ABOUT THIS TASK — Among the entries below, take the line with "simp only [mul_smul]" and the line with "rw [vadd_vadd, hC]", and output them and every line between them exactly, with nothing else.

[[ EXERCISE INPUT open ]]

/-- **Commuting-action capacity bound (quotient form).** Let `G` act on `X` and let an abelian group
`C` act additively on `X` commuting with `G` (`g • (c +ᵥ x) = c +ᵥ g • x`); let `blk : X → Y`,
`b : Y → X`, `κ : X → C` satisfy `κ x +ᵥ b (blk x) = x`.  Every quotient-form design `(F, Hs, P)` —
`(f'⁻¹ f h⁻¹ h') • p = p' ⇒ f = f' ∧ h = h' ∧ p = p'` — satisfies `|F|·|Hs|·|P| ≤ |Y|²·|X|`:
the map `(f,h,p) ↦ (blk (f • p), blk (h • p), (κ (f • p) - κ (h • p)) +ᵥ p)` is injective, because a
collision makes `f'⁻¹ f h⁻¹ h'` carry `p` to `p'` (move the `C`-coordinates through `G` by
commutation).  With `C = G` abelian regular and `Y` a point this is Cohn–Umans 2003, Lemma 3.1.
[folklore] -/
theorem commutingAction_quotientDesign_capacity {G X Y C : Type} [Group G] [MulAction G X]
    [AddCommGroup C] [AddAction C X] [Fintype X] [Fintype Y] [DecidableEq X] [DecidableEq Y]
    (blk : X → Y) (b : Y → X) (κ : X → C) (hrec : ∀ x, κ x +ᵥ b (blk x) = x)
    (hcommute : ∀ (g : G) (c : C) (x : X), g • (c +ᵥ x) = c +ᵥ g • x)
    (F Hs : Finset G) (P : Finset X)
    (hdes : ∀ f ∈ F, ∀ f' ∈ F, ∀ h ∈ Hs, ∀ h' ∈ Hs, ∀ p ∈ P, ∀ p' ∈ P,
      (f'⁻¹ * f * h⁻¹ * h') • p = p' → f = f' ∧ h = h' ∧ p = p') :
    F.card * Hs.card * P.card ≤ Fintype.card Y ^ 2 * Fintype.card X := by
  classical
  -- two points with the same label differ by the difference of their coordinates
  have tr : ∀ x x' : X, blk x = blk x' → x' = (κ x' - κ x) +ᵥ x := by
    intro x x' hxx
    have hB : b (blk x) = -κ x +ᵥ x := eq_neg_vadd_iff.mpr (hrec x)
    calc x' = κ x' +ᵥ b (blk x') := (hrec x').symm
      _ = κ x' +ᵥ (-κ x +ᵥ x) := by rw [← hxx, hB]
      _ = (κ x' - κ x) +ᵥ x := by rw [vadd_vadd, ← sub_eq_add_neg]
  let Ψ : G × G × X → Y × Y × X :=
    fun t => (blk (t.1 • t.2.2), blk (t.2.1 • t.2.2), (κ (t.1 • t.2.2) - κ (t.2.1 • t.2.2)) +ᵥ t.2.2)
  have hinj : Set.InjOn Ψ ↑(F ×ˢ (Hs ×ˢ P)) := by
    rintro ⟨f, h, p⟩ hm ⟨f', h', p'⟩ hm' heq
    simp only [Finset.coe_product, Set.mem_prod, Finset.mem_coe] at hm hm'
    obtain ⟨hf, hh, hp⟩ := hm
    obtain ⟨hf', hh', hp'⟩ := hm'
    simp only [Ψ, Prod.mk.injEq] at heq
    obtain ⟨e1, e2, e3⟩ := heq
    have th : h' • p' = (κ (h' • p') - κ (h • p)) +ᵥ h • p := tr _ _ e2
    have tf : f' • p' = (κ (f' • p') - κ (f • p)) +ᵥ f • p := tr _ _ e1
    -- `p` is a `C`-translate of `p'`
    set δ : C := (κ (f • p) - κ (h • p)) - (κ (f' • p') - κ (h' • p')) with hδ
    have tp : p = -δ +ᵥ p' := by
      rw [eq_neg_vadd_iff, hδ, sub_eq_add_neg _ (κ (f' • p') - κ (h' • p')), add_comm, ← vadd_vadd,
        e3, neg_vadd_vadd]
    -- the element `f'⁻¹ f h⁻¹ h'` carries `p` to `p'`
    have key : (f'⁻¹ * f * h⁻¹ * h') • p = p' := by
      have hC : -δ + (κ (h' • p') - κ (h • p)) = κ (f' • p') - κ (f • p) := by
        rw [hδ]; abel
      calc (f'⁻¹ * f * h⁻¹ * h') • p
          = f'⁻¹ • f • h⁻¹ • h' • (-δ +ᵥ p') := by rw [← tp]; simp only [mul_smul]
        _ = f'⁻¹ • f • h⁻¹ • (-δ +ᵥ h' • p') := by rw [hcommute h']
        _ = f'⁻¹ • f • h⁻¹ • (-δ +ᵥ ((κ (h' • p') - κ (h • p)) +ᵥ h • p)) := by rw [← th]
        _ = f'⁻¹ • f • h⁻¹ • ((κ (f' • p') - κ (f • p)) +ᵥ h • p) := by rw [vadd_vadd, hC]
        _ = f'⁻¹ • f • ((κ (f' • p') - κ (f • p)) +ᵥ h⁻¹ • h • p) := by rw [hcommute h⁻¹]
        _ = f'⁻¹ • f • ((κ (f' • p') - κ (f • p)) +ᵥ p) := by rw [inv_smul_smul]
        _ = f'⁻¹ • ((κ (f' • p') - κ (f • p)) +ᵥ f • p) := by rw [hcommute f]
        _ = f'⁻¹ • f' • p' := by rw [← tf]
        _ = p' := inv_smul_smul f' p'
    obtain ⟨r1, r2, r3⟩ := hdes f hf f' hf' h hh h' hh' p hp p' hp' key
    subst r1 r2 r3
    rfl
  calc F.card * Hs.card * P.card
      = (F ×ˢ (Hs ×ˢ P)).card := by rw [Finset.card_product, Finset.card_product, mul_assoc]
    _ = ((F ×ˢ (Hs ×ˢ P)).image Ψ).card := (Finset.card_image_of_injOn hinj).symm
    _ ≤ Fintype.card (Y × Y × X) := Finset.card_le_univ _
    _ = Fintype.card Y ^ 2 * Fintype.card X := by
        simp only [Fintype.card_prod]; ring

/-- **Commuting-action capacity bound for saturated TPP triples.** In the setting of
`commutingAction_quotientDesign_capacity`, a TPP triple `(S,T,U)` of `G` whose third leg is
right-saturated by the stabiliser of `x₀` satisfies `|S|·|T|·|U • x₀| ≤ |Y|²·|X|`. [folklore] -/
theorem commutingAction_saturatedTriple_capacity {G X Y C : Type} [Group G] [MulAction G X]
    [AddCommGroup C] [AddAction C X] [Fintype X] [Fintype Y] [DecidableEq X] [DecidableEq Y]
    (blk : X → Y) (b : Y → X) (κ : X → C) (hrec : ∀ x, κ x +ᵥ b (blk x) = x)
    (hcommute : ∀ (g : G) (c : C) (x : X), g • (c +ᵥ x) = c +ᵥ g • x) (x₀ : X) (S T U : Finset G)
    (htpp : ∀ s ∈ S, ∀ s' ∈ S, ∀ t ∈ T, ∀ t' ∈ T, ∀ u ∈ U, ∀ u' ∈ U,
      s * s'⁻¹ * (t * t'⁻¹) * (u * u'⁻¹) = 1 → s = s' ∧ t = t' ∧ u = u')
    (hsat : ∀ u ∈ U, ∀ h : G, h • x₀ = x₀ → u * h ∈ U) :
    S.card * T.card * (U.image fun u => u • x₀).card ≤ Fintype.card Y ^ 2 * Fintype.card X := by
  classical
  have h := commutingAction_quotientDesign_capacity blk b κ hrec hcommute (S.image (·⁻¹))
    (T.image (·⁻¹)) (U.image (· • x₀)) (quotientDesign_of_saturatedTriple x₀ S T U htpp hsat)
  rwa [Finset.card_image_of_injective _ inv_injective,
    Finset.card_image_of_injective _ inv_injective] at h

[[ EXERCISE INPUT closed ]]

ANSWER SPACE —
          = f'⁻¹ • f • h⁻¹ • h' • (-δ +ᵥ p') := by rw [← tp]; simp only [mul_smul]
        _ = f'⁻¹ • f • h⁻¹ • (-δ +ᵥ h' • p') := by rw [hcommute h']
        _ = f'⁻¹ • f • h⁻¹ • (-δ +ᵥ ((κ (h' • p') - κ (h • p)) +ᵥ h • p)) := by rw [← th]
        _ = f'⁻¹ • f • h⁻¹ • ((κ (f' • p') - κ (f • p)) +ᵥ h • p) := by rw [vadd_vadd, hC]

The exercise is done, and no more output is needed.